Given what else was going on around here last week, it might have been more appropriate for lawmakers and executive branch officials to wear a sickly gray, mimicking the color of our air. Because on the same day that our political class was highlighting the importance of water, Utah was home of nine of the 10 U.S. cities with the worst air quality.

At the top of this list of dubious achievements posted that day on the IQAir website was tiny Mendon, a community of fewer than 1,500 souls in the Cache Valley of northern Utah, far from the industrial smokestacks of Salt Lake City. The list of unfortunate bergs also included Logan and Smithfield, also in the Cache Valley, and the Wasatch Front communities of South Salt Lake, Woods Cross and East Millcreek.

Our elected leaders do seem to be showing some hint of understanding the problems we face and how they are interrelated.

The increasing attention to the state’s water situation is clearly linked to the growing understanding that the ever-lower level of the Great Salt Lake threatens to produce an ongoing dust storm that will blow toxic chemicals, which have flowed into the lake for generations, over the homes and into the lungs of a new generation of downwinders.

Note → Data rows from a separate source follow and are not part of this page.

/-- Complex-points form: `Θ(ℂ) ∘ (1, 𝟙_K)(ℂ) = j(ℂ)` as continuous maps `K(ℂ) → H(ℂ)`.
[cite: Beauville1983, §7 p. 769 footnote 2] -/
theorem IsTranslationAction.mapContinuous_kummerCover_comp_sliceOne {n : ℕ} {Ξ : (A.X ⊗ H).left.IdealSheafData}
    (hH : IsHilbertSchemeOfPoints n A.X H Ξ) {act : A.X ⊗ H ⟶ H} (h : IsTranslationAction Ξ act) (j : K ⟶ H) :
    (AlgPoints.mapContinuous (L := ℂ) (kummerCover act j)).comp
        (AlgPoints.mapContinuous (L := ℂ) (lift (toUnit K ≫ (1 : 𝟙_ (SchemeOver ℂ) ⟶ A.X)) (𝟙 K))) =
      AlgPoints.mapContinuous (L := ℂ) j := by
  rw [← AlgPoints.mapContinuous_comp, h.lift_one_id_comp_kummerCover hH j]

/-- Cohomological form: `(1, 𝟙_K)^* ∘ Θ^* = θ^*` on `Hᵏ( · (ℂ); ℂ)`, every `k`.
[cite: Beauville1983, §7 p. 769 footnote 2] -/
theorem IsTranslationAction.complexBetti_map_kummerCover_comp_sliceOne {n : ℕ}
    {Ξ : (A.X ⊗ H).left.IdealSheafData} (hH : IsHilbertSchemeOfPoints n A.X H Ξ) {act : A.X ⊗ H ⟶ H}
    (h : IsTranslationAction Ξ act) (j : K ⟶ H) (k : ℕ) :
    complexBetti.map (kummerCover act j) k ≫
        complexBetti.map (lift (toUnit K ≫ (1 : 𝟙_ (SchemeOver ℂ) ⟶ A.X)) (𝟙 K)) k =
      complexBetti.map j k := by
  rw [← HodgeTheory.complexBetti.map_comp, h.lift_one_id_comp_kummerCover hH j]

end KummerCoverSlice

end Literature.AlgebraicGeometry.HilbertScheme

end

This is not just a tree-hugging issue. Air quality is crucial to the state’s economy. To business and labor and property values.

Last week was also when we learned that somewhere between 10% and 25% of the air pollutant known as PM2.5 — tiny particles that lodge in people’s lungs and hearts — may come from one place, the US Magnesium refinery on the Great Salt Lake.

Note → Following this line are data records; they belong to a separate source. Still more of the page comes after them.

import Mathlib
import Summits.ValiantsHypothesis.ValiantsHypothesis.Theorems.NewtonUnitEquationsNewtonTauWeakAutomatonGreedy

/-!
# `NewtonUnitEquationsNewtonTauWeakAutomatonBoxGreedy` — box automaton with general moduli: every Newton vertex is a
greedy position

Rung toward `stub_binomialNewtonTauCommon` (crux `NewtonTauWeak`, stmt-ValiantsHypothesis-5904), line
`binomial-normal-form`, lead c5, THEOREM C (mixed radix, carries in `{0, …, C}²`): registered stub `stub_boxGreedy`,
the generalisation of `stub_autoGreedyGen` (file `…NewtonTauWeakAutomatonGreedyGen.lean`, moduli `2^n, 2^n`) to
arbitrary moduli `Mx, My` in the two coordinates.

Setting.  `f : MvPolynomial (Fin 2) ℂ` has all its exponents in the box `[0, Mx (C+1)) × [0, My (C+1))`, and its
coefficient ARRAY is a linear image of a vector configuration `x : E → ℂ^d` on the box `E = [0, Mx) × [0, My)`: for
every final state `t ∈ {0, …, C}²` and every `P ∈ E`, `coeff_{(Mx t₁ + P₁, My t₂ + P₂)} f = ℓ_t (x P)` for linear
functionals `ℓ_t`.

Claim `stub_boxGreedy`: `vert f ≤ (C+1)² · |cshadow E x|`, where `cshadow` (Theorem Q's configuration shadow, file
`…DissociatedUniformGreedyCharts.lean`) is the set of positions which are lex-greedy for some planar direction whose
height is injective on `E`.

Proof (verbatim the proof of `stub_autoGreedyGen`, with `2^n` replaced by `Mx`, `My`).  A vertex `V` of the Newton
polygon is, by `stub_exposedGenericDirection`, the embedding of an exponent `v ∈ supp f` which is the STRICT maximiser
over `supp f` of a height `s ↦ ∑ i, w i * s i`, with `w` chosen so that this height is injective on the finite set `T`
of all exponents `(Mx t₁ + Q₁, My t₂ + Q₂)`, `t ∈ {0, …, C}²`, `Q ∈ E`.  Write `v = (Mx t₁ + P₁, My t₂ + P₂)`
(`t₁ = v₀ / Mx < C + 1`, `P₁ = v₀ % Mx < Mx`, and likewise in the second coordinate; `Mx, My > 0` because `v` lies in
the box; `exists_digits_box`).  Then `P` is greedy for the direction `w`: the height of `(Mx t₁ + Q₁, My t₂ + Q₂)` is a
constant (depending on `t`) plus the planar height `lin w Q = w 0 * Q.1 + w 1 * Q.2`, so (i) `lin w` is injective on
`E` (injectivity on `T`), and (ii) for every `Q ∈ E` with `lin w P < lin w Q` the exponent `(Mx t₁ + Q₁, My t₂ + Q₂)`
is strictly higher than the strict maximiser `v`, hence not in `supp f`, i.e. `ℓ_t (x Q) = 0`: the functional `ℓ_t`
kills the span of these `x Q` (`AutoGreedyAux.not_mem_span_of_functional`) but `ℓ_t (x P) = coeff_v f ≠ 0`, so `x P`
is not in that span.  Hence `P ∈ cshadow E x` and `V = emb v`: the vertex set lies in the image of
`{0, …, C}² × cshadow`, of size `(C+1)² · |cshadow|` (`Fintype.card_prod`, `Fintype.card_fin`).
[folklore: Theorem Q, "the top survivor is greedy"]
-/

set_option linter.dupNamespace false

noncomputable section

open scoped BigOperators
open MvPolynomial
open Summit.ValiantsHypothesis.ValiantsHypothesis.Theorems.NewtonTauWeak.Negative (vert)
open Summit.ValiantsHypothesis.ValiantsHypothesis.Theorems.NewtonUnitEquationsDissociatedUniform
  (stub_exposedGenericDirection)
open Summit.ValiantsHypothesis.ValiantsHypothesis.Theorems.NewtonUnitEquationsDissociatedUniform.QuasiPoly
  (cshadow gE lin cshadow_finite)

namespace Summit.ValiantsHypothesis.ValiantsHypothesis.Theorems.NewtonTauWeakAutomaton

namespace BoxGreedyAux

open AutoGreedyAux in
/-- **Digits in a box with a bounded carry.**  Every exponent in the box `[0, Mx (C+1)) × [0, My (C+1))` is
`(Mx t₁ + P₁, My t₂ + P₂)` with a final state `t ∈ {0, …, C}²` and a position `P ∈ [0, Mx) × [0, My)` (division with
remainder by `Mx`, resp. `My`, which are positive because the box is nonempty: `t₁ = v₀ / Mx`, `P₁ = v₀ % Mx`).
[folklore] -/
theorem exists_digits_box (C Mx My : ℕ) (v : Fin 2 →₀ ℕ) (hv0 : v 0 < Mx * (C + 1)) (hv1 : v 1 < My * (C + 1)) :
    ∃ (t : Fin (C + 1) × Fin (C + 1)) (P : ℕ × ℕ),
      Finsupp.single 0 (Mx * (t.1 : ℕ) + P.1) + Finsupp.single 1 (My * (t.2 : ℕ) + P.2) = v ∧
        P.1 < Mx ∧ P.2 < My := by
  -- adapted from NewtonUnitEquationsNewtonTauWeakAutomatonGreedyGen.lean (`exists_digits_gen`, moduli `2^n`)
  have hx : 0 < Mx := Nat.pos_of_ne_zero (by rintro rfl; simp at hv0)
  have hy : 0 < My := Nat.pos_of_ne_zero (by rintro rfl; simp at hv1)
  have hv0' : v 0 < (C + 1) * Mx := by rw [mul_comm]; exact hv0
  have hv1' : v 1 < (C + 1) * My := by rw [mul_comm]; exact hv1
  refine ⟨(⟨v 0 / Mx, (Nat.div_lt_iff_lt_mul hx).2 hv0'⟩, ⟨v 1 / My, (Nat.div_lt_iff_lt_mul hy).2 hv1'⟩),
    (v 0 % Mx, v 1 % My), ?_, Nat.mod_lt _ hx, Nat.mod_lt _ hy⟩
  refine Finsupp.ext (Fin.forall_fin_two.2 ⟨?_, ?_⟩)
  · rw [single_add_single_apply_zero]; exact Nat.div_add_mod _ _
  · rw [single_add_single_apply_one]; exact Nat.div_add_mod _ _

end BoxGreedyAux

open AutoGreedyAux BoxGreedyAux in
/-- **`stub_boxGreedy`** (crux `NewtonTauWeak`, line `binomial-normal-form`, Theorem C, box automaton with general
moduli — top survivors are greedy, abstract form).  If the exponents of `f` lie in `[0, Mx (C+1)) × [0, My (C+1))` and
the coefficient array of `f` is a linear image `coeff_{(Mx t₁ + P₁, My t₂ + P₂)} f = ℓ_t (x P)` (`t ∈ {0, …, C}²`,
`P ∈ E = [0, Mx) × [0, My)`) of a vector configuration `x` on the box, then every Newton vertex
`(Mx t₁ + P₁, My t₂ + P₂)` of `f` has `P` lex-greedy for a direction whose planar height is injective on `E` (`ℓ_t`
kills the vectors of all strictly higher positions but not `x P`), so `vert f ≤ (C+1)² · |cshadow E x|`
(`stub_exposedGenericDirection` supplies the strictly exposing, generic direction; generalises `stub_autoGreedyGen`,
the case `Mx = My = 2^n`). [folklore: Theorem Q, part "top survivor is greedy"] -/
theorem stub_boxGreedy {d : ℕ} (C Mx My : ℕ) (E : Finset (ℕ × ℕ))
    (hE : E = Finset.range Mx ×ˢ Finset.range My)
    (f : MvPolynomial (Fin 2) ℂ) (x : ℕ × ℕ → Fin d → ℂ) (ℓ : Fin (C + 1) × Fin (C + 1) → (Fin d → ℂ) →ₗ[ℂ] ℂ)
    (hsupp : ∀ e ∈ f.support, e 0 < Mx * (C + 1) ∧ e 1 < My * (C + 1))
    (hcoeff : ∀ t : Fin (C + 1) × Fin (C + 1), ∀ P ∈ E,
      coeff (Finsupp.single 0 (Mx * (t.1 : ℕ) + P.1) + Finsupp.single 1 (My * (t.2 : ℕ) + P.2)) f = ℓ t (x P)) :
    vert f ≤ (C + 1) * (C + 1) *
      (Summit.ValiantsHypothesis.ValiantsHypothesis.Theorems.NewtonUnitEquationsDissociatedUniform.QuasiPoly.cshadow
        E x (fun P => ((P.1 : ℕ) : ℝ)) (fun P => ((P.2 : ℕ) : ℝ))).ncard := by
  classical
  -- adapted from NewtonUnitEquationsNewtonTauWeakAutomatonGreedyGen.lean (`stub_autoGreedyGen`, moduli `2^n`)
  -- the exponent `(Mx t₁ + P₁, My t₂ + P₂)`, kept opaque as `g t P`
  obtain ⟨g, hg⟩ : ∃ g : Fin (C + 1) × Fin (C + 1) → ℕ × ℕ → (Fin 2 →₀ ℕ), ∀ t P, g t P =
      Finsupp.single 0 (Mx * (t.1 : ℕ) + P.1) + Finsupp.single 1 (My * (t.2 : ℕ) + P.2) :=
    ⟨_, fun _ _ => rfl⟩
  have hg0 : ∀ t P, g t P 0 = Mx * (t.1 : ℕ) + P.1 := fun t P => by
    rw [hg, single_add_single_apply_zero]
  have hg1 : ∀ t P, g t P 1 = My * (t.2 : ℕ) + P.2 := fun t P => by
    rw [hg, single_add_single_apply_one]
  -- for a fixed final state the position is determined by the exponent
  have hginj : ∀ t P Q, g t P = g t Q → P = Q := by
    intro t P Q h
    have h0 := DFunLike.congr_fun h 0
    have h1 := DFunLike.congr_fun h 1
    rw [hg0, hg0, add_right_inj] at h0
    rw [hg1, hg1, add_right_inj] at h1
    exact Prod.ext h0 h1
  -- the height of `(Mx t₁ + P₁, My t₂ + P₂)` is a constant depending on `t` plus the planar height of `P`
  have hheight : ∀ (w : Fin 2 → ℝ) (t : Fin (C + 1) × Fin (C + 1)) (P : ℕ × ℕ),
      ∑ i, w i * ((g t P i : ℕ) : ℝ) =
      (w 0 * ((Mx * (t.1 : ℕ) : ℕ) : ℝ) + w 1 * ((My * (t.2 : ℕ) : ℕ) : ℝ)) +
        lin (fun P : ℕ × ℕ => ((P.1 : ℕ) : ℝ)) (fun P : ℕ × ℕ => ((P.2 : ℕ) : ℝ)) w P := by
    intro w t P
    simp only [Fin.sum_univ_two, hg0, hg1, lin, Nat.cast_add]
    ring
  have hcoeff' : ∀ t, ∀ P ∈ E, coeff (g t P) f = ℓ t (x P) := fun t P hP => by
    rw [hg]; exact hcoeff t P hP
  -- digits (with a carry in `{0, …, C}`) of a support exponent
  have hdigits : ∀ v ∈ f.support, ∃ t P, g t P = v ∧ P ∈ E := by
    intro v hv
    obtain ⟨t, P, h, hP1, hP2⟩ := exists_digits_box C Mx My v (hsupp v hv).1 (hsupp v hv).2
    refine ⟨t, P, by rw [hg]; exact h, ?_⟩
    rw [hE, Finset.mem_product, Finset.mem_range, Finset.mem_range]
    exact ⟨hP1, hP2⟩
  obtain ⟨S, hS⟩ :=
    (cshadow_finite E x (fun P : ℕ × ℕ => ((P.1 : ℕ) : ℝ)) (fun P : ℕ × ℕ => ((P.2 : ℕ) : ℝ))).exists_finset_coe
  -- every vertex is the embedding of `(Mx t₁ + P₁, My t₂ + P₂)` with `P` in the configuration shadow
  have hsub : Set.extremePoints ℝ (convexHull ℝ ((fun e : Fin 2 →₀ ℕ => fun i : Fin 2 => ((e i : ℕ) : ℝ)) ''
      (f.support : Set (Fin 2 →₀ ℕ)))) ⊆
      (fun q : (Fin (C + 1) × Fin (C + 1)) × (ℕ × ℕ) => fun i : Fin 2 => ((g q.1 q.2 i : ℕ) : ℝ)) ''
        ((Finset.univ ×ˢ S : Finset ((Fin (C + 1) × Fin (C + 1)) × (ℕ × ℕ))) :
          Set ((Fin (C + 1) × Fin (C + 1)) × (ℕ × ℕ))) := by
    intro V hV
    -- a strictly exposing direction, generic for all exponents `(Mx t₁ + Q₁, My t₂ + Q₂)`, `Q ∈ E`
    obtain ⟨w, v, hv, hVe, hmax, hinjT⟩ := stub_exposedGenericDirection f.support
      ((Finset.univ ×ˢ E).image fun q : (Fin (C + 1) × Fin (C + 1)) × (ℕ × ℕ) => g q.1 q.2) V hV
    obtain ⟨t, P, hvP, hPE⟩ := hdigits v hv
    have hT : ∀ Q ∈ E, g t Q ∈
        (((Finset.univ ×ˢ E).image fun q : (Fin (C + 1) × Fin (C + 1)) × (ℕ × ℕ) => g q.1 q.2 : Finset _) :
          Set (Fin 2 →₀ ℕ)) := fun Q hQ =>
      Finset.mem_coe.mpr (Finset.mem_image.mpr ⟨(t, Q), Finset.mem_product.mpr ⟨Finset.mem_univ _, hQ⟩, rfl⟩)
    -- (i) the planar height is injective on `E`
    have hinjE : Set.InjOn (lin (fun P : ℕ × ℕ => ((P.1 : ℕ) : ℝ)) (fun P : ℕ × ℕ => ((P.2 : ℕ) : ℝ)) w) E := by
      intro Q₁ hQ₁ Q₂ hQ₂ heq
      refine hginj t Q₁ Q₂ (hinjT (hT Q₁ hQ₁) (hT Q₂ hQ₂) ?_)
      show ∑ i, w i * ((g t Q₁ i : ℕ) : ℝ) = ∑ i, w i * ((g t Q₂ i : ℕ) : ℝ)
      rw [hheight, hheight, heq]
    -- (ii) `P` is greedy: `ℓ t` kills the strictly higher vectors but not `x P`
    have hgE : P ∈ gE E x (lin (fun P : ℕ × ℕ => ((P.1 : ℕ) : ℝ)) (fun P : ℕ × ℕ => ((P.2 : ℕ) : ℝ)) w) := by
      refine ⟨hPE, not_mem_span_of_functional (ℓ t) ?_ ?_⟩
      · rintro _ ⟨Q, ⟨hQE, hlt⟩, rfl⟩
        rw [← hcoeff' t Q hQE, ← notMem_support_iff]
        intro hQsupp
        have hgt : ∑ i, w i * ((v i : ℕ) : ℝ) < ∑ i, w i * ((g t Q i : ℕ) : ℝ) := by
          rw [← hvP, hheight, hheight]
          linarith
        by_cases hne : g t Q = v
        · rw [hne] at hgt
          exact lt_irrefl _ hgt
        · exact lt_asymm hgt (hmax _ hQsupp hne)
      · rw [← hcoeff' t P hPE, hvP]
        exact mem_support_iff.mp hv
    have hPS : P ∈ S := by
      rw [← Finset.mem_coe, hS]
      exact ⟨w, hinjE, hgE⟩
    refine ⟨(t, P), Finset.mem_coe.mpr (Finset.mem_product.mpr ⟨Finset.mem_univ _, hPS⟩), ?_⟩
    show (fun i : Fin 2 => ((g t P i : ℕ) : ℝ)) = V
    rw [hvP]
    exact hVe
  calc vert f = (Set.extremePoints ℝ (convexHull ℝ ((fun e : Fin 2 →₀ ℕ => fun i : Fin 2 => ((e i : ℕ) : ℝ)) ''
      (f.support : Set (Fin 2 →₀ ℕ))))).ncard := rfl
    _ ≤ ((fun q : (Fin (C + 1) × Fin (C + 1)) × (ℕ × ℕ) => fun i : Fin 2 => ((g q.1 q.2 i : ℕ) : ℝ)) ''
        ((Finset.univ ×ˢ S : Finset ((Fin (C + 1) × Fin (C + 1)) × (ℕ × ℕ))) :
          Set ((Fin (C + 1) × Fin (C + 1)) × (ℕ × ℕ)))).ncard :=
        Set.ncard_le_ncard hsub ((Finset.finite_toSet _).image _)
    _ ≤ ((Finset.univ ×ˢ S : Finset ((Fin (C + 1) × Fin (C + 1)) × (ℕ × ℕ))) :
          Set ((Fin (C + 1) × Fin (C + 1)) × (ℕ × ℕ))).ncard :=
        Set.ncard_image_le (Finset.finite_toSet _)
    _ = (C + 1) * (C + 1) *
          (cshadow E x (fun P : ℕ × ℕ => ((P.1 : ℕ) : ℝ)) (fun P : ℕ × ℕ => ((P.2 : ℕ) : ℝ))).ncard := by
        rw [Set.ncard_coe_finset, Finset.card_product, Finset.card_univ, ← hS, Set.ncard_coe_finset,
          Fintype.card_prod, Fintype.card_fin]

end Summit.ValiantsHypothesis.ValiantsHypothesis.Theorems.NewtonTauWeakAutomaton

end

It is more than troubling that the revelation about US Magnesium didn’t come from any local or state agency. It wasn’t a red alert pushing anyone to action. It was a study published by the National Oceanic and Atmospheric Administration (what your grandparents called the Weather Bureau) based on observations made in 2017.

A six-year-old data point.

How many asthma attacks, ER visits, lost days of work and school and heart attacks happened to Utah residents in that time? How many deaths? How many of those people were among the state’s most medically vulnerable or were living on the west side of Salt Lake County, where suffering from air pollution is the worst?

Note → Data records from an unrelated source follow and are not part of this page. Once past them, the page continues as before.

/-
Copyright (c) 2026 the pub-hodgecm-mathlib formalisation cell (harness21).  Prover seat hodgecm-mathlib-K2E1-p14 (g3), Track B ∕ K2-LIT, h413 = `stmt-HodgeConjecture-24833`,
R90-TF section S8 «ContSpec-n½», #4′ road, H7 = THE LAST LINK, ED. 1 (S8 dealer R90-CS-plan (g2) S8-R44 2026-09-04T22:24:45Z): the LAYER 2 PRINT ★ p862113 assembled at the κ∕K₀
OF RECORD — density (D) ★ p862396, block exhaustion (E_blk) ★ p862438, the five structural side conditions ★ p862475 and `hc` DISCHARGED; the letters (O), (N_blk), (L) carried
VISIBLY in the print's shapes at the defs of record `At := resHAtom`, `Ln := resHLine` (★ p862464).
-/
import Summits.HodgeConjecture.HodgeConjecture.Theorems.R90S8ResHLevelFamilySideConditionsU2   -- ★ p862475 (this seat): `residual_le_topologicalClosure_iSup_charLines_of_letters_kad` (side conditions discharged); brings ★ p862113, ★ `isOpen_comap_finAdelicToAdelic_maximalLevel`
import Summits.HodgeConjecture.HodgeConjecture.Theorems.R90S8IsotypicDensityOfLettersU2          -- ★ p862396 (K2E2-p12) (D): `le_topologicalClosure_iSup_inf_iso_of_continuous` (index `Λ′`)
import Summits.HodgeConjecture.HodgeConjecture.Theorems.R90S8PseudoEisensteinBlocksDenseU2       -- ★ p862438 (K2E1-p13) (E_blk) ED. 2: `hEblk_resHAtom_resHLine`; brings ★ DEFS p862464 `resHBlock ∕ resHAtom ∕ resHLine`
import Summits.HodgeConjecture.HodgeConjecture.Theorems.K2E1BlockHeckeTBLetterFreeCMTwo           -- ★ (K2E1-p11): `compactSpace_archUnitaryPoints` (`K_∞ = U(J₂)(L⁺⊗ℝ) ∩ U(1⊗1)` is compact)
import HarnessLib

/-!
# S8 #4′ road, H7 (LAST LINK) ED. 1 — `R90S8ResHSpannedByCharLinesQuasiSplit`: an irreducible of `L²_res(U(J₂)_{L∕L⁺})` lies in `closure ⨆_ψ ℂ·[ψ∘det]`, MODULO the three letters (O), (N_blk), (L)
# in the print's shapes at `At := resHAtom`, `Ln := resHLine` — (D), (E_blk), the side conditions `hdo hHK′ W hW hP1τ` and `hc` DISCHARGED at the κ∕K₀ OF RECORD

Track B ∕ K2-LIT, crux h413 = `stmt-HodgeConjecture-24833`, route of record `HCCMUnconditional`; cell `hodgecm-mathlib`, R90-TF programme, section S8 «ContSpec-n½», socket #4′
`sock_S8_resH_spannedByCharLines` (`Lines/R90_S8_ResidualSpectrumU3B.lean`; SURVIVES ruling Q-S1 as the `ξ_H` source term).  THEOREMS ONLY (no `def`, no `instance`, no `notation`, no
named-fact hypothesis, no `sorry`; default heartbeats); lane `--supports stmt-HodgeConjecture-24833 --as helper` (count-neutral).  CLOSES NO SOCKET: ED. 1 carries (O) `hO`, (N_blk) `hN`,
(L) `hL` VISIBLY (creditors: ★ K2E1-p15 `isOrtho_iSup_resHAtom_iSup_resHLine_of_letters′`, ★ p862453 R90-C133-p02 `resH_isotypic_le_orthogonal_of_lineModel` (+ ED. 2 §3), K2E2-p12 (L)
`R90S8ResHResiduesAreCharLinesU2`); ED. 2∕3 are append-only swaps of each visible letter for its creditor's head; B ED. 5's `exact resH_spannedByCharLines_of_quasiSplit …` (★ p862226) waits
for the letter-free edition.

THE ASSEMBLY ([MoeglinWaldspurger1995, I.2.18, II.2.4, V.3.13, VI.2]; [Rogawski1990, §13.9 p. 229]; [BorelJacquet1979, §4.1]).  κ OF RECORD (S8-R34): `K_∞ := U(J₂)(L⁺⊗ℝ) ∩ U(1⊗1)` embedded by
`Subgroup.inclusion inf_le_left` (injective, continuous); K₀ OF RECORD: the finite trace `ι_f⁻¹(K_M1)` of `K_M1 = adelicVal⁻¹(K_∞·GL₂(𝒪̂_L))` (open, ★ `isOpen_comap_finAdelicToAdelic_maximalLevel`;
its members are integral).  (D) ★ `le_topologicalClosure_iSup_inf_iso_of_continuous` gives `P ≤ closure ⨆_{ℓ ∈ Λ′} P ⊓ Iso(Kad(K′_f), ω̃)` over
`Λ′ = Σ (K′_f ≤ K₀ open) (χ ∈ K̂_∞) {ω̃ ∣ generator values, unitary, continuous}`; it needs `K_∞` to be a compact Hausdorff ABELIAN topological group — compact is ★ `compactSpace_archUnitaryPoints`,
and ABELIAN is §0 of this file: `g ∈ U(J₂) ∩ U(1⊗1)` has `(σg)ᵀ = g⁻¹`, so `g` commutes with `J₂ ⊗ 1 = antidiag(1,1)`, so `g = [[a,b],[b,a]]`, and two such matrices commute (entries in the
commutative ring `L ⊗ ℝ`); the `CommGroup` structure is assembled INSIDE the proof (no instance is declared).  Hence `Λ′` (which mentions `K̂_∞ = PontryaginDual K_∞`) cannot occur in a
statement, and the VISIBLE letters are quantified over the instance-free index OF RECORD (S8-R50) `ι₀ = {(K′_f, ω) ∣ K′_f ≤ K₀ open, ω : Kad(K′_f) →* ℂ unitary continuous}` READ CURRIED —
`∀ K′_f, IsOpen K′_f → K′_f ≤ K₀ → ∀ ω, (∀ x, ‖ω x‖ = 1) → Continuous ω → …` — so that at `ℓ ∈ Λ′` every letter instantiates by six projections and every type matches SYNTACTICALLY (no `Σ`-repacking;
the bare block-model family `U K′_f ω b` is total data over all `(K′_f, ω)`).  Then ★ `residual_le_topologicalClosure_iSup_charLines_of_letters_kad` (side conditions and `hc` discharged) at
`ι := Λ′`, `Kf ℓ := ℓ.1.1` (open, `⊆ GL₂(𝒪̂)` from `≤ K₀`), `ω ℓ := ℓ.2.2.1` (unitary, continuous: the `Λ′` clauses), `At ℓ b := resHAtom L μ (U ℓ.1.1 ℓ.2.2.1 b) …`, `Ln ℓ b := resHLine …`,
`hD` := (D), `hEblk` := ★ `hEblk_resHAtom_resHLine`, and `hO hN hL` := the visible letters at `(ℓ.1.1, ℓ.2.2.1)` with their four premises read off `ℓ`.
* §0 `mul_comm_of_commute_antidiag`, `commute_of_mul_eq_one_of_conj_eq`, `archFormOf_antidiagonal_two_apply`, **`archUnitaryPoints_mul_comm`** (generic quadratic datum, N = 2).
* §1 `coe_mem_glFiniteIntegralLevel_of_mem_maximalLevelFin` (K₀ ⊆ GL₂(𝒪̂)), `continuous_inclusion_archUnitaryPoints`.
* §2 **`resH_spannedByCharLines_of_letters_quasiSplit`** — THE HEAD (ED. 1).
HONEST LABEL: HC_CM is proved only modulo the 7 printed citations (2 remaining named inputs: hLiu418 = `stmt-HodgeConjecture-24832`, h413 = `stmt-HodgeConjecture-24833`) until
rung 0 closes; REL ≠ ★ ≠ BUILT; this file asserts no named fact, is conditional by construction on the visible letters (O)(N_blk)(L) and the bare block-model family `U`, and closes no
socket (#4′ stays OPEN); count-neutral.  ONE SHAPE DELTA vs ★ p862226's `H`: the bridge binder `hne : Nonempty 𝔓.ι` (the letter-free edition case-splits, or the socket supplies it).

## References
* [MoeglinWaldspurger1995] C. Mœglin, J.-L. Waldspurger, *Spectral Decomposition and Eisenstein Series* (1995), I.2.18, II.2.4, V.3.13, VI.2.
* [Rogawski1990] J. D. Rogawski, *Automorphic Representations of Unitary Groups in Three Variables* (1990), §13.9 p. 229.
* [BorelJacquet1979] A. Borel, H. Jacquet, *Automorphic forms and automorphic representations*, Corvallis PSPM 33.1 (1979), §4.1.
-/

set_option autoImplicit false
set_option linter.dupNamespace false  -- the mandated namespace `…HodgeConjecture.HodgeConjecture.R90.S8` (LEAD #1 L1) repeats the summit's segment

What the study shows, among other things, is that one of the many airborne chemicals that reacts in sunlight to create PM2.5 pollutants is bromine. Which apparently rises from US Magnesium in abundance but which is not one of the substances that the Utah Division of Air Quality keeps track of.

Extensive, real-time monitoring of the sources of air pollution is needed. Just as much as we need extensive, real-time monitoring of our uses of water.

Magnesium is not just something found in nutritional supplements. It is a key material to modern industrial economy, providing a tough and light-weight replacement for plastics and for heavier metals in everything from electronics to cars and aircraft. Cars and aircraft that can be more fuel-efficient than older versions.

The Utah plant is the only significant source of magnesium in the United States. One argument for producing magnesium and other such materials here, rather than in impoverished and poorly governed Third World nations, is that we are better suited to mine and refine these materials in ways that do minimal damage to the environment.

In theory, that’s probably true. In practice, well, we need to be convinced.

It can be difficult for the majority of us to be convinced to drive less, take the bus, stop using the fireplace on bad air days, or any other step when it is clear that huge portions of the problem rise from a few sources.

Any group that aspires to political or moral leadership needs to be speaking out about this. Religious organizations, particularly the Utah-based Church of Jesus Christ of Latter-day Saints, should be both talking the talk and walking the walk. A belief that humans owe the land their responsible stewardship is common to many faiths, but not often enough demonstrated in any pulpit or authority.

Our officials have been heard to say that they are not fond of regulatory crack-downs. That they prefer to offer carrots rather than sticks. But sticks, wielded by the federal government, have done more than anything to reduce air pollution in Utah. And carrots need to be paid for.